Simone_De_Beauvoir's avatar

@Blackberry I am pretty positive when I answer that it is easier to pass HIV and STDs male—>female rather than the other way around given the vagina’s disposition for tear – the same goes for why it’s easier to transmit during anal sex, no matter the coupling.

Blackberry's avatar

@Simone Makes sense.

LKidKyle1985's avatar

I know lots of men and women who hook up just for the sex. I don’t really feel like there is a stigma attached to them because of it. There is a bit of a double standard but its just the nature of things I think. Maybe its a natural selection thing. The more guys sleep around the more genes they spread around. But a girl gets stuck with a baby for life if she’s not careful

Simone_De_Beauvoir's avatar

@LKidKyle1985 the fact that she can get ‘stuck’ is not about natural selection – it’s about the idea that men who get her that way don’t have to stick around and take responsibility -another double standard.

Shae's avatar

Why you have sex can effect how people perceive you.

Some women are confident and have sex when and with whom ever they choose and people don’t think the worse about them.

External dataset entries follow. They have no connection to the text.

import Literature.Probability.FitznerVanDerHofstad2017.WbxCellD10EnvO
import HarnessLib

/-!
# `WBX(16)` ⊕ far-node cell at `d := 10`, (o)-envelope point — the bubble LEVELS `m = 4, 5, 6` (and generic `3 ≤ m`)

PACKET. b2b-lace packet, CARVER seat gen 34 (unit `b2b-lace-carver-g34`).  HOME/LEMMAS node D10-WBXCELL-O (`carver-g34:claim1`), ADDENDUM
module: the landed assembly `WbxCellD10EnvO` instantiates the cell theorem at the bubble level `m = 3`
(`Σ'_y ‖y‖₂² P_p({0 ⟷_{≥3} y} □ {y ⟷ 0})`); the composite Stage-1 cell reads the weighted repulsive bubble at the levels
`k = 3, 4, 5, 6` ([NoBLE17] §5.3.1 (5.36)–(5.38): `Bound[WeightedBubble,k,·]`, notebook cells 13–15; tree `NoGoFrameWBX`: `wb3 … wb6`).
Since `{0 ⟷_{≥m} y} ⊆ {0 ⟷_{≥3} y}` is not the route taken (the per-order pieces start at `i = m`), this module re-instantiates
the landed `toReal_tsum_sq_weighted_repBubble_le_orderXBounds` at a GENERIC level `3 ≤ m` with the SAME kernel-certified
per-order bounds `qO i` (`hqO` restricted to `Icc m 16`) — `toReal_tsum_sq_weighted_repBubble_le_envelopeO_level` — and folds the
finite sums `Σ_{i=m}^{16} zO^i · qO i ≤ QO4 / QO5 / QO6` (exact rational arithmetic, `norm_num`) for `m = 4, 5, 6`.
No new kernel `decide`; additive; imports the landed assembly only.

CITATION HEADER (PLACEMENT v2). Part of a certified REPRODUCTION of R. Fitzner, R. van der Hofstad, *Generalized approach to the
non-backtracking lace expansion*, PTRF **169** (2017) 1041–1119 [NoBLE17] — §5.3.1 (5.36)–(5.38) and §5.3.3 p. 1098 (the weighted
repulsive bubble at level `m` bounded by the explicit terms `i = m … M` plus a far node), (5.14) p. 1092 — and of R. Fitzner, R. van der
Hofstad, *Mean-field behavior for nearest-neighbor percolation in `d > 10`*, EJP **22** (2017) no. 43 [FvdH17], §4.2 (4.18), with
N. Madras, G. Slade, *The Self-Avoiding Walk* (1993) [MS93], Cor. 5.3.2 (5.3.3):

> [NoBLE17] p. 1098: "we compute the contributions … explicitly, using the number of `n`-step SAWs … for all `x` with `‖x‖₁ ≤ n`".

Every `[cite:]` tag below is a LOCATOR for comparison, not an appeal to authority: every statement is proved here from the landed
assembly `WbxCellD10EnvO` (carver-g34) and the landed kernel `WbxCellExactKernel` (lean1-g22 p227060).

LANE. What-if / input-certification: arithmetic at FIXED rational numerals (`d := 10`, cut `44`, `z̄ = 2031/38000`, `ḡ = 119/100`,
far value `tabHi 1 44`); no certificate of record, tuple of record, frame table or `d = 11` module is touched; no `…Of 10` /
`MeanFieldD10*` structure is instantiated; no engine number is read; no statement about percolation in any dimension is made.

## Values (folded literals, 40-digit outward decimals; exact rationals in HOME `carver/g34/cell/cell_envO_levels_d10.json`)

- `m = 4`: `Σ_{i=4}^{16} zO^i qO i` = 1.317869209907842e-02 ≤ `QO4` = 1317869209907842190765988050667740906743/10^41
- `m = 5`: `Σ_{i=5}^{16} zO^i qO i` = 9.656796358633002e-03 ≤ `QO5` = 9656796358633002227267894227259045892265/10^42
- `m = 6`: `Σ_{i=6}^{16} zO^i qO i` = 7.400266779496570e-03 ≤ `QO6` = 7400266779496569638824329779968453618045/10^42
- (`m = 3`: `QO` of `WbxCellD10EnvO` = 2046749702598186688096909600913687020990/10^41.)
-/

set_option Elab.async false

namespace Literature.Probability.FitznerVanDerHofstad2017

open Finset
open Literature.Barriers.CriticalPhenomena Literature.Probability.Percolation
open Literature.Probability.LatticeModels
open scoped BigOperators ENNReal

namespace WbxCellD10

/-- `hq` of the cell theorem at a generic level: `∀ i ∈ Icc m 16, wbxOrderXQ 10 i 44 zO gO I44 ≤ qO i` for `3 ≤ m` (restriction of `hqO`). [cite: FitznerVanDerHofstad2016NoBLE, §5.3.3 p. 1098] -/
theorem hqO_level {m : ℕ} (hm : 3 ≤ m) : ∀ i ∈ Icc m 16, wbxOrderXQ 10 i 44 zO gO I44 ≤ qO i := by
  intro i hi
  rw [mem_Icc] at hi
  exact hqO i (by rw [mem_Icc]; omega)

/-- **The `WBX(16)` ⊕ far-node cell at `d := 10`, (o)-envelope point, generic bubble level `3 ≤ m` (for `m > 16` the finite sum is empty).**  For interior `p` with
`p ≤ zO`, far cell `𝒮 k = (1, 17, {0})`, `c > 0`, `f_i(p) ≤ γ_i`, `γ 1 ≤ 119/100`:
`Σ'_y ‖y‖₂² P_p({0 ⟷_{≥m} y} □ {y ⟷ 0}) ≤ Σ_{i=m}^{16} zO^i · qO i + (20 zO)^17 · γ 2 · c k` with the kernel-certified `qO` of the landed
assembly.  Pointer language: an input-certification instance of `toReal_tsum_sq_weighted_repBubble_le_orderXBounds`; no statement about any
dimension beyond the displayed inequality at `d := 10`.
[cite: FitznerVanDerHofstad2016NoBLE, §5.3.1 (5.36)–(5.38) with §5.3.3 p. 1098; (5.14) p. 1092]
[cite: FitznerVanDerHofstad2017, §4.2 (4.18)]
[cite: MadrasSlade1993, Cor. 5.3.2 (5.3.3) (reprint PDF p. 148)] -/
theorem toReal_tsum_sq_weighted_repBubble_le_envelopeO_level {ι : Type*} [Fintype ι] [Nonempty ι]
    {m : ℕ} (hm : 3 ≤ m)
    {p : unitInterval} (hp : p ∈ Set.Ioo (nbwThresholdI 10) (criticalProbI 10))
    {𝒮 : ι → ℕ × ℕ × Set (Site 10)} {cμ : ℝ} {c : ι → ℝ} (hc : ∀ k, 0 < c k)
    {γ : Fin 3 → ℚ} (hΓ : ∀ i, nobleFOf 𝒮 cμ c i p ≤ (γ i : ℝ)) (hγ : γ 1 ≤ 119 / 100)
    {k : ι} (hk : 𝒮 k = (1, 17, {(0 : Site 10)})) (hpz : (p : ℝ) ≤ ((zO : ℚ) : ℝ)) :
    (∑' y : Site 10, ENNReal.ofReal (euclidNorm y ^ 2) *
        bondPercolation (zdGraph 10) p (openConnGe m (0 : Site 10) y □ openConn y 0)).toReal ≤
      (∑ i ∈ Icc m 16, ((zO : ℚ) : ℝ) ^ i * ((qO i : ℚ) : ℝ)) + (2 * 10 * ((zO : ℚ) : ℝ)) ^ 17 * ((γ 2 : ℝ) * c k) := by
  have hΓ' : ∀ i, nobleFOf 𝒮 cμ c i p ≤ ((![γ 0, gO, γ 2] : Fin 3 → ℚ) i : ℝ) := by
    intro i
    fin_cases i
    · exact hΓ 0
    · exact (hΓ 1).trans (by exact_mod_cast hγ)
    · exact hΓ 2
  have h := toReal_tsum_sq_weighted_repBubble_le_orderXBounds (d := 10) (ι := ι) (by norm_num) hp m 16
    (J := fun _ => 22) (fun i hi => by rw [mem_Icc] at hi; omega) hc hΓ' hk hpz (I := fun _ => I44)
    (fun _ _ => srwI_le_I44) (q := qO) (fun i hi => hqO_level hm i hi)
  refine h.trans ?_
  have h3 : (((![γ 0, gO, γ 2] : Fin 3 → ℚ) 2 : ℚ) : ℝ) = ((γ 2 : ℚ) : ℝ) := by rfl
  rw [h3]
  exact add_le_add le_rfl (le_of_eq (by norm_num))

/-- The folded literal `QO4 ≥ Σ_{i=4}^{16} zO^i · qO i`. [cite: FitznerVanDerHofstad2016NoBLE, §5.3.1 (5.36)–(5.38)] -/
def QO4 : ℚ := 1317869209907842190765988050667740906743 / 100000000000000000000000000000000000000000

/-- `Σ_{i ∈ Icc 4 16} zO^i · qO i ≤ QO4` (exact rational arithmetic). [cite: FitznerVanDerHofstad2016NoBLE, §5.3.1 (5.36)–(5.38)] -/
theorem sumO4_le : (∑ i ∈ Icc 4 16, zO ^ i * qO i) ≤ QO4 := by
  simp only [sum_Icc_succ_top, Nat.reduceLeDiff, Icc_self, sum_singleton]
  norm_num [zO, qO, QO4]

/-- **Level `m = 4` with the folded literal:** `Σ'_y ‖y‖₂² P_p({0 ⟷_{≥4} y} □ {y ⟷ 0}) ≤ QO4 + (20 zO)^17 · γ 2 · c k` under the binders of
`toReal_tsum_sq_weighted_repBubble_le_envelopeO_level`.  Pointer language only (input-certification instance at `d := 10`).
[cite: FitznerVanDerHofstad2016NoBLE, §5.3.1 (5.36)–(5.38) with §5.3.3 p. 1098; (5.14) p. 1092]
[cite: FitznerVanDerHofstad2017, §4.2 (4.18)] -/
theorem toReal_tsum_sq_weighted_repBubble_le_envelopeO_level4 {ι : Type*} [Fintype ι] [Nonempty ι]
    {p : unitInterval} (hp : p ∈ Set.Ioo (nbwThresholdI 10) (criticalProbI 10))
    {𝒮 : ι → ℕ × ℕ × Set (Site 10)} {cμ : ℝ} {c : ι → ℝ} (hc : ∀ k, 0 < c k)
    {γ : Fin 3 → ℚ} (hΓ : ∀ i, nobleFOf 𝒮 cμ c i p ≤ (γ i : ℝ)) (hγ : γ 1 ≤ 119 / 100)
    {k : ι} (hk : 𝒮 k = (1, 17, {(0 : Site 10)})) (hpz : (p : ℝ) ≤ ((zO : ℚ) : ℝ)) :
    (∑' y : Site 10, ENNReal.ofReal (euclidNorm y ^ 2) *
        bondPercolation (zdGraph 10) p (openConnGe 4 (0 : Site 10) y □ openConn y 0)).toReal ≤
      ((QO4 : ℚ) : ℝ) + (2 * 10 * ((zO : ℚ) : ℝ)) ^ 17 * ((γ 2 : ℝ) * c k) := by
  refine (toReal_tsum_sq_weighted_repBubble_le_envelopeO_level (m := 4) (by norm_num) hp hc hΓ hγ hk hpz).trans ?_
  have hs : (∑ i ∈ Icc 4 16, ((zO : ℚ) : ℝ) ^ i * ((qO i : ℚ) : ℝ)) ≤ ((QO4 : ℚ) : ℝ) := by
    have h1 := sumO4_le
    have h2 : ((∑ i ∈ Icc 4 16, zO ^ i * qO i : ℚ) : ℝ) = ∑ i ∈ Icc 4 16, ((zO : ℚ) : ℝ) ^ i * ((qO i : ℚ) : ℝ) := by
      push_cast; rfl
    rw [← h2]; exact_mod_cast h1
  exact add_le_add hs le_rfl

/-- The folded literal `QO5 ≥ Σ_{i=5}^{16} zO^i · qO i`. [cite: FitznerVanDerHofstad2016NoBLE, §5.3.1 (5.36)–(5.38)] -/
def QO5 : ℚ := 9656796358633002227267894227259045892265 / 1000000000000000000000000000000000000000000

/-- `Σ_{i ∈ Icc 5 16} zO^i · qO i ≤ QO5` (exact rational arithmetic). [cite: FitznerVanDerHofstad2016NoBLE, §5.3.1 (5.36)–(5.38)] -/
theorem sumO5_le : (∑ i ∈ Icc 5 16, zO ^ i * qO i) ≤ QO5 := by
  simp only [sum_Icc_succ_top, Nat.reduceLeDiff, Icc_self, sum_singleton]
  norm_num [zO, qO, QO5]

/-- **Level `m = 5` with the folded literal:** `Σ'_y ‖y‖₂² P_p({0 ⟷_{≥5} y} □ {y ⟷ 0}) ≤ QO5 + (20 zO)^17 · γ 2 · c k` under the binders of
`toReal_tsum_sq_weighted_repBubble_le_envelopeO_level`.  Pointer language only (input-certification instance at `d := 10`).
[cite: FitznerVanDerHofstad2016NoBLE, §5.3.1 (5.36)–(5.38) with §5.3.3 p. 1098; (5.14) p. 1092]
[cite: FitznerVanDerHofstad2017, §4.2 (4.18)] -/
theorem toReal_tsum_sq_weighted_repBubble_le_envelopeO_level5 {ι : Type*} [Fintype ι] [Nonempty ι]
    {p : unitInterval} (hp : p ∈ Set.Ioo (nbwThresholdI 10) (criticalProbI 10))
    {𝒮 : ι → ℕ × ℕ × Set (Site 10)} {cμ : ℝ} {c : ι → ℝ} (hc : ∀ k, 0 < c k)
    {γ : Fin 3 → ℚ} (hΓ : ∀ i, nobleFOf 𝒮 cμ c i p ≤ (γ i : ℝ)) (hγ : γ 1 ≤ 119 / 100)
    {k : ι} (hk : 𝒮 k = (1, 17, {(0 : Site 10)})) (hpz : (p : ℝ) ≤ ((zO : ℚ) : ℝ)) :
    (∑' y : Site 10, ENNReal.ofReal (euclidNorm y ^ 2) *
        bondPercolation (zdGraph 10) p (openConnGe 5 (0 : Site 10) y □ openConn y 0)).toReal ≤
      ((QO5 : ℚ) : ℝ) + (2 * 10 * ((zO : ℚ) : ℝ)) ^ 17 * ((γ 2 : ℝ) * c k) := by
  refine (toReal_tsum_sq_weighted_repBubble_le_envelopeO_level (m := 5) (by norm_num) hp hc hΓ hγ hk hpz).trans ?_
  have hs : (∑ i ∈ Icc 5 16, ((zO : ℚ) : ℝ) ^ i * ((qO i : ℚ) : ℝ)) ≤ ((QO5 : ℚ) : ℝ) := by
    have h1 := sumO5_le
    have h2 : ((∑ i ∈ Icc 5 16, zO ^ i * qO i : ℚ) : ℝ) = ∑ i ∈ Icc 5 16, ((zO : ℚ) : ℝ) ^ i * ((qO i : ℚ) : ℝ) := by
      push_cast; rfl
    rw [← h2]; exact_mod_cast h1
  exact add_le_add hs le_rfl

/-- The folded literal `QO6 ≥ Σ_{i=6}^{16} zO^i · qO i`. [cite: FitznerVanDerHofstad2016NoBLE, §5.3.1 (5.36)–(5.38)] -/
def QO6 : ℚ := 7400266779496569638824329779968453618045 / 1000000000000000000000000000000000000000000

/-- `Σ_{i ∈ Icc 6 16} zO^i · qO i ≤ QO6` (exact rational arithmetic). [cite: FitznerVanDerHofstad2016NoBLE, §5.3.1 (5.36)–(5.38)] -/
theorem sumO6_le : (∑ i ∈ Icc 6 16, zO ^ i * qO i) ≤ QO6 := by
  simp only [sum_Icc_succ_top, Nat.reduceLeDiff, Icc_self, sum_singleton]
  norm_num [zO, qO, QO6]

/-- **Level `m = 6` with the folded literal:** `Σ'_y ‖y‖₂² P_p({0 ⟷_{≥6} y} □ {y ⟷ 0}) ≤ QO6 + (20 zO)^17 · γ 2 · c k` under the binders of
`toReal_tsum_sq_weighted_repBubble_le_envelopeO_level`.  Pointer language only (input-certification instance at `d := 10`).
[cite: FitznerVanDerHofstad2016NoBLE, §5.3.1 (5.36)–(5.38) with §5.3.3 p. 1098; (5.14) p. 1092]
[cite: FitznerVanDerHofstad2017, §4.2 (4.18)] -/
theorem toReal_tsum_sq_weighted_repBubble_le_envelopeO_level6 {ι : Type*} [Fintype ι] [Nonempty ι]
    {p : unitInterval} (hp : p ∈ Set.Ioo (nbwThresholdI 10) (criticalProbI 10))
    {𝒮 : ι → ℕ × ℕ × Set (Site 10)} {cμ : ℝ} {c : ι → ℝ} (hc : ∀ k, 0 < c k)
    {γ : Fin 3 → ℚ} (hΓ : ∀ i, nobleFOf 𝒮 cμ c i p ≤ (γ i : ℝ)) (hγ : γ 1 ≤ 119 / 100)
    {k : ι} (hk : 𝒮 k = (1, 17, {(0 : Site 10)})) (hpz : (p : ℝ) ≤ ((zO : ℚ) : ℝ)) :
    (∑' y : Site 10, ENNReal.ofReal (euclidNorm y ^ 2) *
        bondPercolation (zdGraph 10) p (openConnGe 6 (0 : Site 10) y □ openConn y 0)).toReal ≤
      ((QO6 : ℚ) : ℝ) + (2 * 10 * ((zO : ℚ) : ℝ)) ^ 17 * ((γ 2 : ℝ) * c k) := by
  refine (toReal_tsum_sq_weighted_repBubble_le_envelopeO_level (m := 6) (by norm_num) hp hc hΓ hγ hk hpz).trans ?_
  have hs : (∑ i ∈ Icc 6 16, ((zO : ℚ) : ℝ) ^ i * ((qO i : ℚ) : ℝ)) ≤ ((QO6 : ℚ) : ℝ) := by
    have h1 := sumO6_le
    have h2 : ((∑ i ∈ Icc 6 16, zO ^ i * qO i : ℚ) : ℝ) = ∑ i ∈ Icc 6 16, ((zO : ℚ) : ℝ) ^ i * ((qO i : ℚ) : ℝ) := by
      push_cast; rfl
    rw [← h2]; exact_mod_cast h1
  exact add_le_add hs le_rfl

end WbxCellD10

end Literature.Probability.FitznerVanDerHofstad2017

Other women think very little of themselves and have sex with men to get attention thinking guys will like them for it. They look desperate and pathetic. People hate weakness and will pounce on it.

LKidKyle1985's avatar

Well put shae

phil196662's avatar

When I was younger I did not expect or follow the double standard, everyone has there comfort zone in anything. If I got a second date or a call for coffee I figured she wanted to see me and have more experiences so i would take her on a hike or day trip and see if she wanted to explore and even cuddle a little. then I knew she like closeness and I would leave it and see if her hands roamed at all.

Violet's avatar

Firstly, it seems that if a guy has had numerous sexual partners, he is usually envied by most of his peers. But if a girl has had numerous sexual partners, she will be labeled as promiscuous or (insert a word that goes along the same line as a slut.)
Men can and are called sluts. I don’t think there’s a double standard there.
1) When will it be appropriate to get sexually intimate? (Based on how many dates? Or weeks? Or months? Or years?) And why?
a couple weeks sounds good. And because it’s enough time for the 2 people to get to know each other.
2) If a woman agrees to get sexually intimate on the first date, what do you think? Doesn’t matter to me
3) If a woman doesn’t get sexually intimate with you, how long can she keep you interested in her for? a couple months.. if she’s lucky
Sex is important to men and women. If a man didn’t want to have sex with me after a month or so, I would have to move on.

thriftymaid's avatar

The standard has not disappeared, just blurred a bit.

stranger_in_a_strange_land's avatar

I agree with @Shae on the perception issue. The self-esteem problem is often a condition that has been forced on a woman from childhood by abuse, rape, etc. Just because a woman has low self esteem and has been sexually promiscuous doesn’t mean she wants to be that way. If a woman like this happens to meet up with a man who who treats her with respect, an amazing transformation can occur.

There are also men who liitle self-confidence sexually. This can be caused by lack of social skills in early years, repeated rejection in dating attempts; many just give up trying.

The double-standard cuts both ways. The woman with little self-confidence and is promiscous gets labelled a “slut”. The man with liitle self-confidence gets labelled a “wimp” or “loser”.

I agree with @Simone_De_Beauvoir that there are a plethora of double-standards, all of them wrong and hurtful to people caught up in and labelled by them.